The gold market is seeing some moderate gains in early afternoon trade Friday. This morning, markets got the latest release of CPI, which showed a rise of 6.8%. The report noted this was the largest 12-month increase seen since 1982, and inflation at a 30-month high is certainly giving investors something to think about.
With inflation continuing to pose a problem, the Fed may be forced to act sooner than expected. The central bank has already laid out its plans to taper its monthly asset purchases and Chairman Jerome Powell has already laid the groundwork for the Fed to taper at a faster pace than previously thought. Today’s CPI reading could, however, also give the Fed reason to hike rates faster than expected. Some analysts now believe the Fed could be on track to raise interest rates by June.
The threat of an increasingly aggressive Federal Reserve and higher interest rates has given the markets the creeps for months now. Markets like low rates and free money, and anything that could stop that will be seen as a major threat. The notion of rising rates and a more aggressive Fed could keep investors on their toes and may even threaten the stock market rally. It has been widely discussed, for years now, that equity markets may be rising not due to corporate profits or future earnings, but due to an easy Fed and extremely dovish monetary policies. It seems now that the next several months could be very telling, and will either prove that to be the case or show otherwise. As market fears over the potential for higher rates take hold,. Volatility is likely to take off and stocks could see some significant selling pressure. This could keep interest in gold and other hard assets elevated and could lead to a significant run higher for the yellow metal.

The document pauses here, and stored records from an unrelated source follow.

/-!
# G183FreePartRate — the η-RATE OF THE FREE PART of Bałaban's (1.83) propagator at `U = 1`, PROVED:
# `G183KernelRates.FreePartRate d N` for every `d` and `N` (exponents `γ = 2`, `δ = 1/64`), by heat-kernel subordination
# of the lattice resolvent power and the tree's one-dimensional Chernoff / Gaussian local-limit bounds

Tree target `Summits/QuantumFields/BalabanUV/T4Continuum/Support/` (LEAN PLACEMENT RULE 2026-08-19: new cell work under
`Summits/`, published results only under `Literature/`).  Cell `pub-balaban`, T4-DAG §5 node U1a, spine estimate NE2 (η-rate of
the one-step LINEAR operators), prover P2, lineage t4-ne2-p2 gen 8, row T4-U1a.E-NE2-PROVE-P2h*.  Part 5/5 = the theorem;
the proof is ONE argument split over five ≤ 400-line files of the same namespace, `G183FreePartOneDim` (§1–§2) →
`G183FreePartSubordination` (§3–§4) → `G183FreePartProducts` (§5–§6) → `G183FreePartPieces` (§7) → this file (§8), whose
external imports are BY NAME only: `G183KernelRates` (gen 7: the objects `freeKer`, `FreePartRateShape`, `FreePartRate` =
the typed wall) and `Literature.Probability.LatticeModels.{SRWHeatKernel1D, SRWHeatKernelLCLT, LatticeGreenHeatKernel,
LatticeGreenAsymptotics}` (the formalised random-walk inputs after Lawler–Limic 2010).  Nothing in either is edited.

HONEST FRAMING (page 1).  Rung (B)+1 bookkeeping for the LINEAR theory at background `U = 1` on the infinite fine lattices
`(1/n)ℤ^{d+1}` (the `ℤ^{d+1}` idealisation of gen 7 §2–§3); NOT the torus, NOT `U ≠ 1` (NE2⁺), NOT infinite-volume physics,
NOT a mass gap, NOT Clay, NOT summit progress.  The cell conditionals BetaPertH, (B), (B^μ) do not occur.  Nothing printed
in the audited papers (B5; King 1986) is used as a hypothesis: the only inputs are Mathlib and kernel-proved tree theorems,
by name.  No `def … : Prop` is assumed anywhere; no `sorry`; axioms of the main theorems = {propext, Classical.choice,
Quot.sound} (checked with `#print axioms`).

WHAT IS PROVED (kernel).  MAIN: `freePartRate (d N : ℕ) : G183KernelRates.FreePartRate d N` and the explicit-exponent form
`freePartRateShape_two (d N : ℕ) : ∃ C, G183KernelRates.FreePartRateShape d N 2 C (1/64)` — for all fine levels
`1 ≤ n ≤ m`, every `x ≠ 0` in `ℤ^{d+1}` and its copy `x′` at level `m` (`x′·n = x·m`):
    `‖freeKer m N x′ − freeKer n N x‖ ≤ C(d,N) · n^{−2} · ρ^{1−d−2} · e^{−ρ/64}`,   `ρ = |x|_∞ / n`,
i.e. gen 7's MISSING INEQUALITY (§3 of `G183KernelRates`, there a [shape] only, «NOT proved») with `γ = 2`.  King's printed
single-scale rate (Prop. 3.9 (3.73) p. 665, for his covariant propagators, «γ sufficiently small») asks much less; `γ = 2`
is available here because at `U = 1` the free part is an exact function of the lattice Laplacian and the level-`l` heat
kernel approaches its Gaussian limit at the local-CLT rate `l^{−2}`.  `C(d,N)` is explicit (a polynomial in `2^N`, `(d+1)!`,
`Γ((d+1)/2)`, `64^{d+1}` and the local-CLT constant `C₂ = 512((16e⁵π⁶+2)+8e⁵π²)/(2π)`); no optimality is claimed for
`(γ, δ, C) = (2, 1/64, C(d,N))` — `δ = 1/64` is what the crudest exponential bookkeeping leaves.  COROLLARY
(unconditional form of gen 7's `freePartRateShape_offDiag`): `freeKerFamily_succ_sub_le` — on the levels `n = L^k`, at every
coarse point `y ≠ 0` (`d ≥ 1`), `|K^free_{L^{k+1}}(L^{k+1}•y) − K^free_{L^k}(L^k•y)| ≤ C·(L^{−2})^k·e^{−|y|_∞/64}`, i.e.
King's scale-summable `L^{−γk}` with `γ = 2`; no bound of this kind exists at `y = 0` (gen 7 `freeKerFamily_zero_unbounded`).

THE PROOF (uniform in `d ≥ 0`; sup-norm throughout; NO polynomial weights — every estimate keeps one exponential).
§3–§4 SUBORDINATION: `Σ_{j<N}(F+1)^{−(j+1)} = ∫₀^∞ w_N(t)e^{−tF}dt`, `w_N(t) = e^{−t}Σ_{j<N}t^j/j! ≤ 2^N e^{−t/2}`
  (`resolvSum_eq_integral`, `wN_le`), applied under the Brillouin-zone integral (Fubini; the tree's product formula
  `setIntegral_prod_srwHeatIntegrand`): `freeKer l N y = ∫₀^∞ w_N(t)·P_l(t,y)dt`, `P_l(t,y) = Π_ν l·q_{2l²t}(y_ν)`
  (`freeKer_eq_integral`; the level-`l` symbol is `l²Σ_μ(2−2cos p_μ)`, whence the time change `s = 2l²t`).
§1–§2 ONE-DIMENSIONAL INPUTS with one exponential weight kept (from the tree's free-`λ` Chernoff bounds
  `abs_srwHeatKernel_le_exp` / `abs_srwHeatKernel_le_of_nonneg` and the local-CLT core `srwHeatKernel_sub_gauss_core`):
  (U0) `|q_s(k)| ≤ e^{7/8}e^{−|k|}` (`s ≤ 1`); (U1) `|q_s(k)| ≤ s^{−1/2}(e^{−k²/8s} + e^{−|k|/8})` (`s ≥ 1`);
  (U2) `|q_s(k) − φ_s(k)| ≤ C₂ s^{−3/2}(e^{−k²/16s} + e^{−|k|/16})` (`s ≥ 1`); in physical variables the level-`l` kernel
  `l·q_{2l²t}(k)` is within `(C₂/l²)(2t)^{−3/2}(e^{−(k/l)²/32t} + e^{−|k|/16})` of the LEVEL-FREE Gaussian
  `Φ_t(k/l) = e^{−(k/l)²/4t}/√(4πt)` (`abs_levelKer_sub_Phi_le`) — the source of the rate `n^{−2}`.
§5–§6 PRODUCTS: telescoping (the tree's `abs_prod_sub_prod_le`) across the `d+1` coordinates against the common Gaussian
  majorant: `|P_m(t,x′) − P_n(t,x)| ≤ (d+1)·2C₂·2^d · n^{−2}(2t)^{−(d+3)/2}(e^{−ρ²/32t} + e^{−|x|_∞/16})` for `2n²t ≥ 1`
  (`abs_levelProd_sub_le`); small times `|P_l(t,y)| ≤ (le^{7/8})^{d+1}e^{−|y|_∞}` (`abs_levelProd_le_small`, `2l²t ≤ 1`);
  `|P_l(t,y)| ≤ 2^d(2t)^{−(d+1)/2}(e^{−(y/l)²_∞/16t} + e^{−|y|_∞/8})` (`abs_levelProd_le_large`, `2l²t ≥ 1`).
§7–§8 FOUR TIME-PIECES, split at `b = 1/(2m²) ≤ a = 1/(2n²)`: (A–B) `t > a`, the telescoped difference against
  `2^N e^{−t/2}` — half of the mass turns `e^{−ρ²/32t}` into `e^{−ρ/8}e^{−ρ²/64t}` (`exp_half_mul_gauss_le`), then the Γ-integral
  `∫₀^∞ t^{−(d+3)/2}e^{−ρ²/64t}dt = 8^{d+1}Γ((d+1)/2)ρ^{−(d+1)}` (`gaussTimeIntegral`, from the tree's
  `integral_Ioi_rpow_neg_mul_exp_neg_div`) and `∫_a^∞ t^{−(d+3)/2}dt = (2/(d+1))a^{−(d+1)/2} ≤ (2/(d+1))(2n)^{d+1}` with
  `n^{d+1}e^{−|x|_∞/16} ≤ 32^{d+1}(d+1)!·ρ^{−(d+1)}e^{−ρn/32}` (`piece_large`); (C) `t ≤ 1/(2l²)` at each level separately,
  `l^{d+1}e^{−ρl} ≤ 2^{d+1}(d+1)!·ρ^{−(d+1)}e^{−ρl/2}` (`piece_small`); (E) `b < t ≤ a`, level `m` alone: Gaussian part by
  `(2t)^{−D/2}e^{−ρ²/32t} ≤ 16^D D! e^{1/16}ρ^{−D}` (`gaussFactor_le`, `D = d+1`) and `e^{−ρ²/32t} ≤ e^{−ρ/16}` (as
  `2t ≤ 1/n² ≤ ρ`), Poisson part by `(2t)^{−D/2} ≤ m^D` (`piece_mid`).  Every lattice power of a level is paid for by half
  an exponential in the LATTICE distance `ρ·l ≥ 1` (`pow_mul_exp_le_inv_pow`) — this is where `x ≠ 0` (`|x|_∞ ≥ 1`)
  enters, consistent with gen 7's theorem that NO bound of this kind survives at the coincident point
  (`G183KernelRates.not_ratePair_freeKerFamily`, `freeKerFamily_zero_unbounded`).

READING / WHAT THIS CLOSES.  Gen 7 located the cell's last `U = 1` linear-theory gap of object X9 ((1.83)) in the
two-leg-fine FREE part and typed the missing inequality; this file proves it (unconditionally, all `d`, all `N`).  (Record
correction carried from XREAD C-t4l-75 of `G183KernelRates` v1, DOCFIX D1: there `FreePartRateShape` is not «a hypothesis of
no theorem» literally — it is the antecedent of the bookkeeping implication `G183KernelRates.freePartRateShape_offDiag`, never
discharged in that file; it is discharged HERE, so that implication now yields its conclusion unconditionally at `γ = 2`.)  So at
`U = 1` the free part of X9 — in King's scale-covariant pointwise currency on the infinite fine lattices (NOT `RatePair`,
which gen 7 proved impossible for it) — joins the regular part (gen 7 `ratePair_kerGFamily`) and the lineage's X8 (1.66),
X10 (1.63), X11 (2.156) rates as a kernel theorem.  Its printed consumer is perturbative power counting (King p. 665 «Redoing
the analysis, we see that the degrees of some subgraphs have been reduced by γ»), i.e. the cell's BetaPertH sector.
NOT COVERED: the torus / finite-volume version (method: Poisson summation over the periods, same pieces — not done);
`U ≠ 1`; the one-leg-paired cube currency `T4EtaRate.EtaRateIneq342` (needs block averages of `freeKer`; successor item);
optimality of the constants.

SOURCES (locations and method sentences only; nothing printed is a hypothesis).  G. F. Lawler, V. Limic, *Random Walk: A
Modern Introduction*, CUP 2010 [LawlerLimic2010], §2.3 (local CLT) and Thm. 4.3.1 with its heat-kernel proof — as FORMALISED
in the tree files named above; this file re-uses their theorems by name and repeats their subordination / telescoping pattern
with exponential instead of polynomial weights, for a DIFFERENCE OF TWO LEVELS.  T. Bałaban, *Propagators and renormalization
transformations for lattice gauge theories. I*, Commun. Math. Phys. **95** (1984) [Balaban1984PropagatorsI] = cell paper B5:
(1.83) p. 31, (1.110) p. 35 (the `η^{2−d}` coincidence singularity = the `ρ^{−(d+1)}`-bookkeeping here).  C. King, *The U(1)
Higgs model. I*, Commun. Math. Phys. **102** (1986) [King1986]: (2.17) p. 653, Prop. 3.9 (3.73)–(3.75) p. 665 (read as OCR text
`lit read paper:king1986-cmp102-king-u1-higgs-i` p. 17).  What is reproduced: the standard heat-kernel proof of lattice
Green-function asymptotics, adapted; NOTHING of B5's or King's own arguments.
-/

noncomputable section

In addition to rising inflationary pressures, markets are also watching the new Covid-19 variant. The variant has the potential to cause a global economic shutdown once again, and could lead to significantly slower economic activity. Either way, the variant is likely to fuel shipping bottlenecks and could be a major factor behind further supply chain issues. If that is the case, it comes at a very challenging time, when shipping and global supply chains are already under major stress. These issues could keep the price of goods and services elevated for the foreseeable future and are likely to feed into the current inflation narrative.
Despite what the Fed may or may not do, it seems the central bank is already well behind the inflation curve. The Fed will need to be very careful as it could risk a major economic slowdown by raising rates. If the Fed is overly aggressive, higher rates have the potential to send the economy into recession.
The next several months are likely going to feature increasing volatility and the potential for a major stock reversal. These issues could keep gold in its recent trading range and may even force the metal higher.